Nicht übermäßig viel hält der OGBL von Gängen vor Gericht. Einerseits, weil ihm die Rechtspersönlichkeit fehlt, um im eigenen Namen Klage führen zu können und er nur Angelegenheiten seiner Mitglieder vertritt. Andererseits „führen gewerkschaftliche Mittel meist schneller zum Ziel“, sagt Frédéric Krier, der in der OGBL-Exekutive für den Service juridique der Gewerkschaft zuständig ist. Dennoch führt der OGBL Gerichtsaffären, auch langwierige. Zu den Studienbörsen, die Kindern von Grenzpendler/innen verweigert worden waren, sind noch immer von ihm vertretene Klagen vor dem Verwaltungsgericht anhängig. Für Beschäftigte im Reinigungssektor, wo der geltende Kollektivvertrag nur von Fall zu Fall die Zuerkennung des qualifizierten Mindestlohns erlaubt, streitet die Gewerkschaft immer wieder vor Gericht. „Trotzdem“, sagt Krier, „wenn wir in eine Logik gerieten, statt gewerkschaftlicher Aktionen mehr vor Gericht zu gehen, dann bin ich mir nicht sicher, ob das eine gute gesellschaftliche Entwicklung wäre.“ Würden Gewerkschaften in erster Linie als Rechtsschutzversicherungen aufgefasst, würden sie ihrer Rolle nicht gerecht.

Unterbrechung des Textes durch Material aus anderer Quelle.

/-! ### Passing eventually-sure closed events through the joint hand-off -/

/-- **Closed, eventually sure events pass to the hand-off reading.** If the pairs
(quad configuration, interface) at meshes `δs n` converge jointly in law to `(S, Ψ D S)`,
`S ∼ μ`, and a closed set `F` of curve classes contains the interface of EVERY configuration for
all large `n`, then `Ψ D S ∈ F` for `μ`-a.e. `S` (test the convergence on the bounded continuous
function `min 1 (infDist · F) ∘ snd`, whose integrals vanish eventually). -/
theorem ae_mem_of_handsOff {Ψ : DobrushinDomain → QuadConfig (Set.univ : Set ℂ) → CurveClass ℂ}
    {μ : FiniteMeasure (QuadConfig (Set.univ : Set ℂ))} {δs : ℕ → ℝ} {D : DobrushinDomain}
    {E : ℝ → DiscreteDobrushin}
    (h3D : ∀ f : (QuadConfig (Set.univ : Set ℂ) × CurveClass ℂ) →ᵇ ℝ,
      Tendsto (fun n => ∫ ω, f (z2QuadConfig (Set.univ : Set ℂ) (δs n) ω,
          bondInterfaceIn D (E (δs n)) ω) ∂(bondPercolation (zdGraph 2) half))
        atTop (𝓝 (∫ S, f (S, Ψ D S) ∂(μ : Measure (QuadConfig (Set.univ : Set ℂ))))))
    (hΨ : Measurable (Ψ D)) {F : Set (CurveClass ℂ)} (hF : IsClosed F)
    (hev : ∀ᶠ n in atTop, ∀ ω, bondInterfaceIn D (E (δs n)) ω ∈ F) :
    ∀ᵐ S ∂(μ : Measure (QuadConfig (Set.univ : Set ℂ))), Ψ D S ∈ F := by
  rcases F.eq_empty_or_nonempty with rfl | hne
  · exfalso
    obtain ⟨n, hn⟩ := hev.exists
    exact hn ∅
  have hbd : ∀ x y : CurveClass ℂ,
      dist ((⟨fun γ => min 1 (Metric.infDist γ F),
        continuous_const.min (Metric.continuous_infDist_pt F)⟩ : C(CurveClass ℂ, ℝ)) x)
        ((⟨fun γ => min 1 (Metric.infDist γ F),
        continuous_const.min (Metric.continuous_infDist_pt F)⟩ : C(CurveClass ℂ, ℝ)) y) ≤ 1 := by
    intro x y
    have hx0 : 0 ≤ min 1 (Metric.infDist x F) := le_min zero_le_one Metric.infDist_nonneg
    have hx1 : min 1 (Metric.infDist x F) ≤ 1 := min_le_left _ _
    have hy0 : 0 ≤ min 1 (Metric.infDist y F) := le_min zero_le_one Metric.infDist_nonneg
    have hy1 : min 1 (Metric.infDist y F) ≤ 1 := min_le_left _ _
    rw [ContinuousMap.coe_mk, Real.dist_eq]
    exact abs_sub_le_iff.2 ⟨by linarith, by linarith⟩
  set g : CurveClass ℂ →ᵇ ℝ := BoundedContinuousFunction.mkOfBound
    ⟨fun γ => min 1 (Metric.infDist γ F), continuous_const.min (Metric.continuous_infDist_pt F)⟩
    1 hbd with hg
  have hg_apply : ∀ γ, g γ = min 1 (Metric.infDist γ F) := fun γ => rfl
  have hg_nonneg : ∀ γ, 0 ≤ g γ := fun γ => le_min zero_le_one Metric.infDist_nonneg
  have hg_zero : ∀ γ, g γ = 0 ↔ γ ∈ F := by
    intro γ
    rw [hg_apply, hF.mem_iff_infDist_zero hne]
    constructor
    · intro h
      rcases min_eq_iff.1 h with ⟨h1, -⟩ | ⟨h2, -⟩
      · norm_num at h1
      · exact h2
    · intro h
      rw [h]
      exact min_eq_right zero_le_one
  have hlim := h3D (g.compContinuous ⟨Prod.snd, continuous_snd⟩)
  simp only [BoundedContinuousFunction.compContinuous_apply, ContinuousMap.coe_mk] at hlim
  have hzero : ∫ S, g (Ψ D S) ∂(μ : Measure (QuadConfig (Set.univ : Set ℂ))) = 0 := by
    refine tendsto_nhds_unique hlim (tendsto_const_nhds.congr' ?_)
    filter_upwards [hev] with n hn
    exact (integral_eq_zero_of_ae (Eventually.of_forall fun ω => (hg_zero _).2 (hn ω))).symm
  have hint : Integrable (fun S => g (Ψ D S)) (μ : Measure (QuadConfig (Set.univ : Set ℂ))) :=
    Integrable.of_bound (g.continuous.measurable.comp hΨ).aestronglyMeasurable ‖g‖
      (Eventually.of_forall fun S => g.norm_coe_le_norm (Ψ D S))
  have hae := (integral_eq_zero_iff_of_nonneg (fun S => hg_nonneg _) hint).1 hzero
  filter_upwards [hae] with S hS
  exact (hg_zero _).1 hS
/-- item stmt-HodgeConjecture-19649 · target · rank 0 · open · by planner
why it might fail: HC for K3^[n]-type is OPEN in print: the (2,2)-classes t_e, e a real-multiplication endomorphism of T(X), have no known algebraic source; a very general RM Noether–Lefschetz member with ρ(X) ≤ 3 is the counterexample candidate (no partner, no isometries).
sources: Markman2024, arXiv:alg-geom/9501001, Huybrechts2016K3, arXiv:2407.19488
[target] the Hodge conjecture (rational; `HodgeConjectureFor 4 X`) for every smooth projective
fourfold X of K3^[2]-type carrying a marking (φ, P, z) with Markman's clauses (m1)–(m6) (integral
generator P of H⁸, integral lattice read through φ : H²(X(ℂ);ℂ) ≃ ℂ^{Λ_K3 ⊕ ⟨−2⟩}, Fujiki relation
a⁴ = 3 q(a)² P, period z spanning H^{2,0}, H^{1,1} = ⟨z, z̄⟩^⊥, q(z) = 0 < q(z̄, z)); VERBATIM the
cell's `HodgeNonAV.HC_K3Sq2Type_marked` (ROUTE-P1D-Sketch §13). -/
@[route_item "route-HodgeConjecture-MarkmanPartnerTransport"]
def K3Sq2TypeHodge : Prop :=
  open Literature.AlgebraicGeometry Literature.AlgebraicGeometry.Motives Literature.AlgebraicGeometry.HodgeTheory Literature.AlgebraicGeometry.Hyperkaehler Literature.AlgebraicGeometry.Surfaces Literature.AlgebraicTopology.SingularHomology CategoryTheory in let MarkedK3Sq := fun (X : SchemeOver ℂ) (φ : complexBetti X 2 ≃ₗ[ℂ] (K3HilbertIndex → ℂ)) (P : complexBetti X (2 * 4)) (z : K3HilbertIndex → ℂ) => ((IsIntegralClass P ∧ ∀ Q : complexBetti X (2 * 4), IsIntegralClass Q → ∃ n : ℤ, Q = n • P) ∧ (∀ c : complexBetti X 2, IsIntegralClass c ↔ ∃ v : K3HilbertIndex → ℤ, φ c = fun i => (v i : ℂ)) ∧ (∀ a : complexBetti X 2, cupPowTwo a 4 = ((3 : ℂ) * (k3HilbertForm 2 (φ a) (φ a)) ^ 2) • P) ∧ (IsOfHodgeType 4 X 2 2 0 (LinearEquiv.symm φ z) ∧ ∀ τ : complexBetti X 2, IsOfHodgeType 4 X 2 2 0 τ → ∃ t : ℂ, τ = t • LinearEquiv.symm φ z) ∧ (∀ c : complexBetti X 2, IsOfHodgeType 4 X 2 1 1 c ↔ (k3HilbertForm 2 (φ c) z = 0 ∧ k3HilbertForm 2 (φ c) (star z) = 0)) ∧ (k3HilbertForm 2 z z = 0 ∧ 0 < (k3HilbertForm 2 (star z) z).re)); ∀ (X : SchemeOver ℂ), IsSmoothProjective 4 X → IsOfK3HilbertSquareType X → ∀ (φ : complexBetti X 2 ≃ₗ[ℂ] (K3HilbertIndex → ℂ)) (P : complexBetti X (2 * 4)) (z : K3HilbertIndex → ℂ), MarkedK3Sq X φ P z → HodgeConjectureFor 4 X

Zu guter Letzt hat auch das RTL-Urteil vom Januar die Beziehungen zwischen Exekutive und Legislative noch nicht revolutioniert. Eine gemeinsame Sitzung lang fragten sich Kammerbüro und Präsidentenkonferenz, auf welche Weise den Abgeordneten der Einblick in vertrauliche Dokumente ermöglicht würde. Entschieden wurde nichts, und das ist noch immer der Stand. Dabei sind seit der epochalen Entscheidung des Verwaltungsgerichtshofs schon fast vier Monate ins Land gegangen.